(What you need to do)
Each line of the listing that contains "induction" should be found and copied.

(Available data)
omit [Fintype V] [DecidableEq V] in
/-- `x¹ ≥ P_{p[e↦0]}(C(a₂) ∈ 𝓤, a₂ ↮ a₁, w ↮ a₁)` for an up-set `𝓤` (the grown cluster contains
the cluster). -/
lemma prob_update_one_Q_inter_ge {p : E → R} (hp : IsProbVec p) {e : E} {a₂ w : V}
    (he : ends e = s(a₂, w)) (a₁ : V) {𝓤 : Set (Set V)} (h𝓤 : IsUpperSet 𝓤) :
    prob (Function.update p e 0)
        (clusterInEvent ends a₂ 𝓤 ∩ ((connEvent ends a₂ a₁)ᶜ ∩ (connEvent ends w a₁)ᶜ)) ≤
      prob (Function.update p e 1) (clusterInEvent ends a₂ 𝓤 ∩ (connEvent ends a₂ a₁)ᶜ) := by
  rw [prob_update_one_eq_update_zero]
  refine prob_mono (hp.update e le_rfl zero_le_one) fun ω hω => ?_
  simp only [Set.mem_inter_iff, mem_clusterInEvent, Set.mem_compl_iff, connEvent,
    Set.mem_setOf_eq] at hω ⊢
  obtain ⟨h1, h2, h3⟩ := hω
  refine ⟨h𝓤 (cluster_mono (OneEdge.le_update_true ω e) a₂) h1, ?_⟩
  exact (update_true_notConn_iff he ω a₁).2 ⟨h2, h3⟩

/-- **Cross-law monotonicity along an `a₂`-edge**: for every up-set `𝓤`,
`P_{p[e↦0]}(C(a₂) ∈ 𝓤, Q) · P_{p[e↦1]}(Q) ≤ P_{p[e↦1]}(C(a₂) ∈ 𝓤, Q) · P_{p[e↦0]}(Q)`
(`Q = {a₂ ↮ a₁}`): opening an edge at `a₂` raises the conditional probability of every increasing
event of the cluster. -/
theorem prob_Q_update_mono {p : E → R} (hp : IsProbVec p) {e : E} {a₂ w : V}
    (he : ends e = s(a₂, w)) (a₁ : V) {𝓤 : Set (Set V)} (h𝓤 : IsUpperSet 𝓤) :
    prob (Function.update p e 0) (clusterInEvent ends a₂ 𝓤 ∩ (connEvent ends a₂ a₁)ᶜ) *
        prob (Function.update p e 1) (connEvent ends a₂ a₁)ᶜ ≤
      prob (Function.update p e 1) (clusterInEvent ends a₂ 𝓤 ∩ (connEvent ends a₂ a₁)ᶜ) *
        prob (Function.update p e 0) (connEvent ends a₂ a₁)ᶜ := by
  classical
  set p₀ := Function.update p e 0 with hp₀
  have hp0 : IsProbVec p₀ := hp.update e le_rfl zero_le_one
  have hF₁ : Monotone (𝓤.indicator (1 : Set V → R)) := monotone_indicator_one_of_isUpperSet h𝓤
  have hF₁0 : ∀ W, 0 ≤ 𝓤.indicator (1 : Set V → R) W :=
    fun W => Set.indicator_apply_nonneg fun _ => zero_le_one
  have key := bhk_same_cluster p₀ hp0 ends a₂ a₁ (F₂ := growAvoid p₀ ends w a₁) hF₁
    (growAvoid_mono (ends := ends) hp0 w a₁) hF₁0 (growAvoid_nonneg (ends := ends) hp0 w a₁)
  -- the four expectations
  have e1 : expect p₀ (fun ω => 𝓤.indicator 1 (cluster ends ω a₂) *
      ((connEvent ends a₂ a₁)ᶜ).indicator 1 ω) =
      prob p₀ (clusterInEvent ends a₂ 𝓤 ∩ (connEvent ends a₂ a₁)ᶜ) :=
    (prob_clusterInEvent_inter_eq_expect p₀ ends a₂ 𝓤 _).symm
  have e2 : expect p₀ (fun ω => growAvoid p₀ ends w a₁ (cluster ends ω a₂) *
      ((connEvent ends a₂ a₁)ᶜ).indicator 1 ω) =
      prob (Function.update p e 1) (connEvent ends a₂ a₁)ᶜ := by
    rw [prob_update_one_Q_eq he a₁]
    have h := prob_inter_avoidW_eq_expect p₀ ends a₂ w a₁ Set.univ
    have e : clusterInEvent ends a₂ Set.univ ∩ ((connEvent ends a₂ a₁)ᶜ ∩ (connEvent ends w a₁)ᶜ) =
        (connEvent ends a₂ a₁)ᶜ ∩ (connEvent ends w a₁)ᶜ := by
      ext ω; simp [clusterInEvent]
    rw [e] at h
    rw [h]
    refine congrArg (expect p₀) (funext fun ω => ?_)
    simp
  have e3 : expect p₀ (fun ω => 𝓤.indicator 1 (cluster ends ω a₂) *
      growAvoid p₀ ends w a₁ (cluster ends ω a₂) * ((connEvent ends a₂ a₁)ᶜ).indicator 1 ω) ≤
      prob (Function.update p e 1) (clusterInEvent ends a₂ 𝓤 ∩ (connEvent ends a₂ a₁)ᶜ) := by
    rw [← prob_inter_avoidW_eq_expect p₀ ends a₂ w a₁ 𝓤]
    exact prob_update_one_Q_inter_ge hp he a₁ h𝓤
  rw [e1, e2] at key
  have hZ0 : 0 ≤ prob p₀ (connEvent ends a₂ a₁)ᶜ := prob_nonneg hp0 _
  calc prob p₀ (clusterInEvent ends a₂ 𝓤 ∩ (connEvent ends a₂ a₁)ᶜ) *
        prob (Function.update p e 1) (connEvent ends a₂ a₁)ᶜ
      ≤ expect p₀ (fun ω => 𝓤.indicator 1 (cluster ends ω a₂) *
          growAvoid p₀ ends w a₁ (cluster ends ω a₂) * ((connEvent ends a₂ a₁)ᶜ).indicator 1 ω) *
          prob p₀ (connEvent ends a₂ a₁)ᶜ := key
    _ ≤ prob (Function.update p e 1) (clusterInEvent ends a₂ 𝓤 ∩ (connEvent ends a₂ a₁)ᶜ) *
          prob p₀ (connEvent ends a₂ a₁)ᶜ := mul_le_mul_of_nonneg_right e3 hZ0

==

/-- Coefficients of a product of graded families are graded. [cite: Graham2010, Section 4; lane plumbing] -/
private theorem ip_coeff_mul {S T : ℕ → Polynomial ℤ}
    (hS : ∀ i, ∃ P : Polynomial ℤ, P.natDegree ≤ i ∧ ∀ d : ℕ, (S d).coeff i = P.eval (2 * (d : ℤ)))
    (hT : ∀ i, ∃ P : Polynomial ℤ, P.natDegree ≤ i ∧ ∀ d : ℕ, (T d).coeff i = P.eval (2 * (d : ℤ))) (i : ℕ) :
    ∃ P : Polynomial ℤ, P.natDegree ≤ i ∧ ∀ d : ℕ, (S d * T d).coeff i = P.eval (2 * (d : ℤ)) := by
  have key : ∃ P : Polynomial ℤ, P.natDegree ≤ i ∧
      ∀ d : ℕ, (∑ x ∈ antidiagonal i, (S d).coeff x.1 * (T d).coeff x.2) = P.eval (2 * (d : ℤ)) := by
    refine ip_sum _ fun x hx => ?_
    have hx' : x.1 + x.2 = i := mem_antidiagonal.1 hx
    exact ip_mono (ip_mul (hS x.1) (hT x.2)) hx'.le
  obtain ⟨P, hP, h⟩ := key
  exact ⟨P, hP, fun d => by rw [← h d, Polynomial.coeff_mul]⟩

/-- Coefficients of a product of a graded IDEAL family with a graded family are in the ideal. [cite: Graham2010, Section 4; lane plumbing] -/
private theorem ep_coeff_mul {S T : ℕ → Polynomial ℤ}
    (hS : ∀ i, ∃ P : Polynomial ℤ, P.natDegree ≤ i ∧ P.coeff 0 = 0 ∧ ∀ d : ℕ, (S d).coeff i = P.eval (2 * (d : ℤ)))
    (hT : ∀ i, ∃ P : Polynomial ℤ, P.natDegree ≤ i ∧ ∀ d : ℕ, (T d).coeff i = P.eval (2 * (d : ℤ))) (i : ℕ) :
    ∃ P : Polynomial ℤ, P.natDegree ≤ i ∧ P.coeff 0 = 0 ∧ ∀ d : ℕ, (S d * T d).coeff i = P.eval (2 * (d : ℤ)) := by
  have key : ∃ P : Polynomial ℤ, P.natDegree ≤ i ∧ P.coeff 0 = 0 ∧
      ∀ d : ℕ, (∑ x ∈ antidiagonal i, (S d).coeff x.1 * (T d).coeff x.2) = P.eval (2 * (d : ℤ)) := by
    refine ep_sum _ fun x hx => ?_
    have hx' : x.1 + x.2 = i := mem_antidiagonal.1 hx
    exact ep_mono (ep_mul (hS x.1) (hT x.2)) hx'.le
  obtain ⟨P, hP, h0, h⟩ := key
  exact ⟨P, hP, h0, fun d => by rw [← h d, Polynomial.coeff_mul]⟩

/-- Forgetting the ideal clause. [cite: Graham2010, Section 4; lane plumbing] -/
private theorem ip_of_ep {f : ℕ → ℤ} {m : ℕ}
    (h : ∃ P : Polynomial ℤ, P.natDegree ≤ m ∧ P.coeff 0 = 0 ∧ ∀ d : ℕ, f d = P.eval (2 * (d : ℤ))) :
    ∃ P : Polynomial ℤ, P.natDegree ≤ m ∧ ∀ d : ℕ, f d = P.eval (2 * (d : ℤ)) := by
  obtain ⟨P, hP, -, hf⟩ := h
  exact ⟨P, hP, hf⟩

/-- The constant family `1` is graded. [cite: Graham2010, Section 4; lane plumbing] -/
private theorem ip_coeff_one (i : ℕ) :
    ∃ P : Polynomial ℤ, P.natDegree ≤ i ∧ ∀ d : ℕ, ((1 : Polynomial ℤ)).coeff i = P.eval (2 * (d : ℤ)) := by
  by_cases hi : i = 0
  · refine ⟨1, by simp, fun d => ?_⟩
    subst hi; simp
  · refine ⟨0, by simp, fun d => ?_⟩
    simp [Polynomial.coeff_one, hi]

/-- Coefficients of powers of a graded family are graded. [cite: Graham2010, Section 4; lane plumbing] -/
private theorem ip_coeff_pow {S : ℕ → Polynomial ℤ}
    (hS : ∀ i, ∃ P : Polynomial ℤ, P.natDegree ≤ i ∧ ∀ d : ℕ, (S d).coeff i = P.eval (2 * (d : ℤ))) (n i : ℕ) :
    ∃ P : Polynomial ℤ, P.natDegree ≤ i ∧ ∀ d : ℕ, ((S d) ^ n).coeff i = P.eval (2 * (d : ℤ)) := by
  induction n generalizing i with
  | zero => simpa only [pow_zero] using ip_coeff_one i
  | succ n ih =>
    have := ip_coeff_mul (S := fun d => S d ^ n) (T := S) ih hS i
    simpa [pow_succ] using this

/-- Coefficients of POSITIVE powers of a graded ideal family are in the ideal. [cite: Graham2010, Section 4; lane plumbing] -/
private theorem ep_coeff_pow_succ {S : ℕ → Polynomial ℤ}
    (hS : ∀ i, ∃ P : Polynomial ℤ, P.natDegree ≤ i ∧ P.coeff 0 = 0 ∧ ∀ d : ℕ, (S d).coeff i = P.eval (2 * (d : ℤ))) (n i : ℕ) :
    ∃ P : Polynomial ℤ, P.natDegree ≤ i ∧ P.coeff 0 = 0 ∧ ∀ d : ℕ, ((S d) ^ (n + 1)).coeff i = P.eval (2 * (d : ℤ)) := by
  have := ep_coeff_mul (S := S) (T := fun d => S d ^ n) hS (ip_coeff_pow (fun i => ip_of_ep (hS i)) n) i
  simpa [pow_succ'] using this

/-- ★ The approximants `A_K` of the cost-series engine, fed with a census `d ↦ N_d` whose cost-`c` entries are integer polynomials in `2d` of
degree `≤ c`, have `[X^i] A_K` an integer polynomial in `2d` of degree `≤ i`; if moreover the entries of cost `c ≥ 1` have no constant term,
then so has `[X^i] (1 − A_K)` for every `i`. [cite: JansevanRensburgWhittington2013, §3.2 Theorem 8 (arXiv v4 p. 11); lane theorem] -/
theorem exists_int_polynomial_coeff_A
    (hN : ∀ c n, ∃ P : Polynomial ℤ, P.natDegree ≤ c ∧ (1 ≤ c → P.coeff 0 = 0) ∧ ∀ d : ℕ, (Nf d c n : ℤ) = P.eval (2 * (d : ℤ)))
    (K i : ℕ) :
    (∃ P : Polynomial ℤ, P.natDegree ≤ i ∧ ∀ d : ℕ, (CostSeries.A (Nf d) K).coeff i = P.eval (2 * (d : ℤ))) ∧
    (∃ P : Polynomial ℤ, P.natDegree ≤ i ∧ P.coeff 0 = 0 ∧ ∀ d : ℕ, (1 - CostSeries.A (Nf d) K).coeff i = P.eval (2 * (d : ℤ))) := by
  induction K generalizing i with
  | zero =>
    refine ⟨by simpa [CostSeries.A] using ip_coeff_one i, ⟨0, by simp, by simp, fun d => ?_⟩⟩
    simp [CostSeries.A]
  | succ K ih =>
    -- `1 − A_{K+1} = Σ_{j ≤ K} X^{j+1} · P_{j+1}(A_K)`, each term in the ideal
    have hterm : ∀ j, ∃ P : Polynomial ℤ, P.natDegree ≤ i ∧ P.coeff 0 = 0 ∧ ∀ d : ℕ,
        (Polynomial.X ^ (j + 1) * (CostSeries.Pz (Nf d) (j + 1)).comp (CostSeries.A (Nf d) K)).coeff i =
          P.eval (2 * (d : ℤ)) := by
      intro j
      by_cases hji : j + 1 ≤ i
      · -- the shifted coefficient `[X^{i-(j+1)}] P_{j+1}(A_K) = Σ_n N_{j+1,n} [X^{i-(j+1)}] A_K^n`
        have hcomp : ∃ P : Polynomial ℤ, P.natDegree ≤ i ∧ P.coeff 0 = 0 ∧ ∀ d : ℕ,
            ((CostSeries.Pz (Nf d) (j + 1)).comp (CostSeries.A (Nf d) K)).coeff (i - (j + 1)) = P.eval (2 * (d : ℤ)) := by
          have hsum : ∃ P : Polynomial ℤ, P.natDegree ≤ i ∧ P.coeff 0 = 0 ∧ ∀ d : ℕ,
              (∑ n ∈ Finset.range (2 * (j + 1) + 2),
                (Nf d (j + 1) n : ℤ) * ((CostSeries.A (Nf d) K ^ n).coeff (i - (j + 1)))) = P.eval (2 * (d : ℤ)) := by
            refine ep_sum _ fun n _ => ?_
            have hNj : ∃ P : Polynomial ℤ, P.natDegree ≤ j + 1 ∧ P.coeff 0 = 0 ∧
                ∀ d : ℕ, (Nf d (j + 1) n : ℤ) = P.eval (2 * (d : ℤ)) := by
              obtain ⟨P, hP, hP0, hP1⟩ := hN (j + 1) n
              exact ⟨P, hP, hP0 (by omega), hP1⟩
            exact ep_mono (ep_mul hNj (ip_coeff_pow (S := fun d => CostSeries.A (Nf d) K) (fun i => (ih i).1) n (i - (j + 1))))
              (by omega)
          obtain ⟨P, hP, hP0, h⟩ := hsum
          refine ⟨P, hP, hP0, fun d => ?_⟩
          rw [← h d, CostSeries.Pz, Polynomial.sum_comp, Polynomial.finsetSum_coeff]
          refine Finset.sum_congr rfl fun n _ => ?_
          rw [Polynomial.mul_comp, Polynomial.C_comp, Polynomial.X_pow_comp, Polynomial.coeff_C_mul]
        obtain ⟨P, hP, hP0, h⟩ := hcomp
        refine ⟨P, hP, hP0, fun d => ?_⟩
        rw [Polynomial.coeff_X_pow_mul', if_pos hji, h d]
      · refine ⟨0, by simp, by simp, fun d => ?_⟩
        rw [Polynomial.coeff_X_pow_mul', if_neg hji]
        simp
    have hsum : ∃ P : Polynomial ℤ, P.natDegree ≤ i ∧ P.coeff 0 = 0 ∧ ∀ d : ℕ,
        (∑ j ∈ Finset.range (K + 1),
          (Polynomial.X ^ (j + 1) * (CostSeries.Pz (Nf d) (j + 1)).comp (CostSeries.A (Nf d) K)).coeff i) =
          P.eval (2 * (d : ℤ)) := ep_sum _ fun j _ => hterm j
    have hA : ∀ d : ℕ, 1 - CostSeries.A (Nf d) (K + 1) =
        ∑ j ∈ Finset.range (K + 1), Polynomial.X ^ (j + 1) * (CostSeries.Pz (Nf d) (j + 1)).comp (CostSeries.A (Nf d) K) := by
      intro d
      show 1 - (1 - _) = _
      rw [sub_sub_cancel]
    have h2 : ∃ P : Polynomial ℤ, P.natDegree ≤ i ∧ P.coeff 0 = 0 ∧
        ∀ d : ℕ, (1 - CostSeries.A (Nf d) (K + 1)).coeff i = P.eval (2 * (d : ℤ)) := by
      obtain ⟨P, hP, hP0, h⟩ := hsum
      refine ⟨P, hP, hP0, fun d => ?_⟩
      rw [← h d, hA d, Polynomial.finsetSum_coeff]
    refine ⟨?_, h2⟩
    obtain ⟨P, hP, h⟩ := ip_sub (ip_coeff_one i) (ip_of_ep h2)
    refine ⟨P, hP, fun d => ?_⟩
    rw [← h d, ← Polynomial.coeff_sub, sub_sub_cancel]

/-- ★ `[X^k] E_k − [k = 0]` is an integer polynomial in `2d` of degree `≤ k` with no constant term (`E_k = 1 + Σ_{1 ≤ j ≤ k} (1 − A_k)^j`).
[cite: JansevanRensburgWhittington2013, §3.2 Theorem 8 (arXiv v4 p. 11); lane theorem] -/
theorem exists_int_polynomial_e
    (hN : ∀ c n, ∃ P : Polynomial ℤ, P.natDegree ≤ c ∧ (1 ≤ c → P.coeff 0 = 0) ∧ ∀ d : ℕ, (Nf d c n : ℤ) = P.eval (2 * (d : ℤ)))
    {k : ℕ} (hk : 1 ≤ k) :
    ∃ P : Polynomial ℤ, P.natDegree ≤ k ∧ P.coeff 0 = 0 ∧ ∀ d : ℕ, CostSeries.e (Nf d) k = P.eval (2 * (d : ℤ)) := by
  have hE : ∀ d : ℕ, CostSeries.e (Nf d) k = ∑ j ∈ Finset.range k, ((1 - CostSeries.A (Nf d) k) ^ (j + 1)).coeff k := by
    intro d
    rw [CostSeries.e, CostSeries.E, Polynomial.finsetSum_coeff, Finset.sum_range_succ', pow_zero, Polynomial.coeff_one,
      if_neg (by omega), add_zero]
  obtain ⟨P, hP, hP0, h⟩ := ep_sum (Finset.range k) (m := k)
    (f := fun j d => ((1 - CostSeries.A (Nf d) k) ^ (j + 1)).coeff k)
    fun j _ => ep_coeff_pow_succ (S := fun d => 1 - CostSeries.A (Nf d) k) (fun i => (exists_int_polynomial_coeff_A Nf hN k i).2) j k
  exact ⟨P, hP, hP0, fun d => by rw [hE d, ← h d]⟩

---

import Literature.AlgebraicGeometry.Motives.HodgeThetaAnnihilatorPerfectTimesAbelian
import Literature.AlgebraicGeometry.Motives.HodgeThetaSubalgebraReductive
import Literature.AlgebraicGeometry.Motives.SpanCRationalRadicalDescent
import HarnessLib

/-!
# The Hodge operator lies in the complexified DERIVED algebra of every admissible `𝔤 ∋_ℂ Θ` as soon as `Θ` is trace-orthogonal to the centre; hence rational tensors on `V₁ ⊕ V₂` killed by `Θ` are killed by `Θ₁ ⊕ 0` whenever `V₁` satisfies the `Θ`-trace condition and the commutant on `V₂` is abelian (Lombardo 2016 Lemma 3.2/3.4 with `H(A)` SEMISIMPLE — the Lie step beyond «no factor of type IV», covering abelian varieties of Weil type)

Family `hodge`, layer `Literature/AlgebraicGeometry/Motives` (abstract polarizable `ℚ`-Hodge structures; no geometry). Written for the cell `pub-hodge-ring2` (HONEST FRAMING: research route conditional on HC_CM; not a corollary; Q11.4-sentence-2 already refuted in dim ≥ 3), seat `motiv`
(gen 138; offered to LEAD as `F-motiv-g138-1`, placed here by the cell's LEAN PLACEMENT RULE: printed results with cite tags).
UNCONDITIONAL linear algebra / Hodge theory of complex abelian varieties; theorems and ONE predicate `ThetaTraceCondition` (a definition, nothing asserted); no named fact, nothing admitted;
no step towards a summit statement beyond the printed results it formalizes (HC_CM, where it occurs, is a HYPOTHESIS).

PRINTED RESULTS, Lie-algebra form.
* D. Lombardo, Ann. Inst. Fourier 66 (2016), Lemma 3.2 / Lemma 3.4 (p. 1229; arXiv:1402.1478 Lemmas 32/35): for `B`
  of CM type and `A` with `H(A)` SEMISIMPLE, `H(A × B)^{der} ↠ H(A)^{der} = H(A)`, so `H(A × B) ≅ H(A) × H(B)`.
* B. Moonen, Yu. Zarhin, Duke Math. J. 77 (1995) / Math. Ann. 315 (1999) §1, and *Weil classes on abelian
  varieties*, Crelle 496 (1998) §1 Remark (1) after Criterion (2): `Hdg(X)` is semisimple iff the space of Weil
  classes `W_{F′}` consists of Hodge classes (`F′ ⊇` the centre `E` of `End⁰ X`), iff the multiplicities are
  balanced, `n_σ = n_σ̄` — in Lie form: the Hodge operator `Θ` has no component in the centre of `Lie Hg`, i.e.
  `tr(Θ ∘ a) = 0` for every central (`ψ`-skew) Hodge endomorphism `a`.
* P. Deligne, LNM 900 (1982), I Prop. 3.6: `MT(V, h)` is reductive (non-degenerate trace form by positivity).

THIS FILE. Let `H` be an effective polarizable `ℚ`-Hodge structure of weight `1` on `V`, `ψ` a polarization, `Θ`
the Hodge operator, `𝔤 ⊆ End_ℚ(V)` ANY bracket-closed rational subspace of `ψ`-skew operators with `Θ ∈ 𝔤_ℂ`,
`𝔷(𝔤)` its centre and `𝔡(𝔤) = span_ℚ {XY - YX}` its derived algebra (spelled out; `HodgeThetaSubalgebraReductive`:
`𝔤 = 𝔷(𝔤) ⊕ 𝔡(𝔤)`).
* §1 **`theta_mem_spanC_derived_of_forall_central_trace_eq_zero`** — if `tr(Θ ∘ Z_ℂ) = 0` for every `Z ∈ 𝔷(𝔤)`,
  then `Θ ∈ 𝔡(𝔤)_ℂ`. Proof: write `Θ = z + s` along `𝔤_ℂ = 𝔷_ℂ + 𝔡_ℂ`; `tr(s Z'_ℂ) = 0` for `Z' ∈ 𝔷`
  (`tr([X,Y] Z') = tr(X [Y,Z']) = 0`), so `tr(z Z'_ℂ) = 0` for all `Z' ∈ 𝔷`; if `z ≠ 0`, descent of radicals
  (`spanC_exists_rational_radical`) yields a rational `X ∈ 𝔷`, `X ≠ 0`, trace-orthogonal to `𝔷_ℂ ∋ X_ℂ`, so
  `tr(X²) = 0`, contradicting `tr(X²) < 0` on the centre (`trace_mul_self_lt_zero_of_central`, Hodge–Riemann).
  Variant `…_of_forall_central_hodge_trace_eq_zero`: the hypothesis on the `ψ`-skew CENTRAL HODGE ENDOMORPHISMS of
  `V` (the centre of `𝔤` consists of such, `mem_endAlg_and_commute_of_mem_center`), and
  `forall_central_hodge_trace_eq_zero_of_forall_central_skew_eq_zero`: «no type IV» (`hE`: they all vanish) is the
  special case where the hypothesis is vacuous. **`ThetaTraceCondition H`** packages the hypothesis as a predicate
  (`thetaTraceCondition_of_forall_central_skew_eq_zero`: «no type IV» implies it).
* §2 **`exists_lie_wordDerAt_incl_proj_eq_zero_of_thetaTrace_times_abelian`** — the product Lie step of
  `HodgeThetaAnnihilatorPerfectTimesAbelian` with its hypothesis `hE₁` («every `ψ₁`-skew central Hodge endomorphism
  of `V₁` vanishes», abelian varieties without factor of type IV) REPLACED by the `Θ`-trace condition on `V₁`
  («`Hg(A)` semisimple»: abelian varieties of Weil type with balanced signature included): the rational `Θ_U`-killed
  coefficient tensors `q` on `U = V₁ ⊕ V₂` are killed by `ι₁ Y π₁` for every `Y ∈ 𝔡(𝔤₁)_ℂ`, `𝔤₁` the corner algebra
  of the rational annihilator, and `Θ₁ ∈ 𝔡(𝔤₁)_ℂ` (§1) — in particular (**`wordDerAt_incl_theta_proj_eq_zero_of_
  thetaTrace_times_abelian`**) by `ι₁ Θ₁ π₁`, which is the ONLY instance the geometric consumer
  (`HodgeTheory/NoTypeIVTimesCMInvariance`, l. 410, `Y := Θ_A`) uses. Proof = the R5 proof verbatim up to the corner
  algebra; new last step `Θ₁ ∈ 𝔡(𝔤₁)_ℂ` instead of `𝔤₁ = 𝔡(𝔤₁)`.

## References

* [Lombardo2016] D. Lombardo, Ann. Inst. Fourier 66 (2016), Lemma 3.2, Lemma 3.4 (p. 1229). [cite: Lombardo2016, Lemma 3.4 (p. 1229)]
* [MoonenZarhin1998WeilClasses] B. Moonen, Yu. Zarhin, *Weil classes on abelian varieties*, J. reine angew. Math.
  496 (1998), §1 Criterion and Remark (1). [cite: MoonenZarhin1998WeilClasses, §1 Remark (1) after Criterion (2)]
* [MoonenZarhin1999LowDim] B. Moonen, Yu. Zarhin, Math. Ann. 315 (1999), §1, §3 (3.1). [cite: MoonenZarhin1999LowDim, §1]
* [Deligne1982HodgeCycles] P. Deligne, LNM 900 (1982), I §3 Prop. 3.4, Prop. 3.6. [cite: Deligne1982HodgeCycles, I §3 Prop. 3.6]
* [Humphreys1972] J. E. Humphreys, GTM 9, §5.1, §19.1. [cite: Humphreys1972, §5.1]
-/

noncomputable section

(Task output)
  induction n generalizing i with
  induction K generalizing i with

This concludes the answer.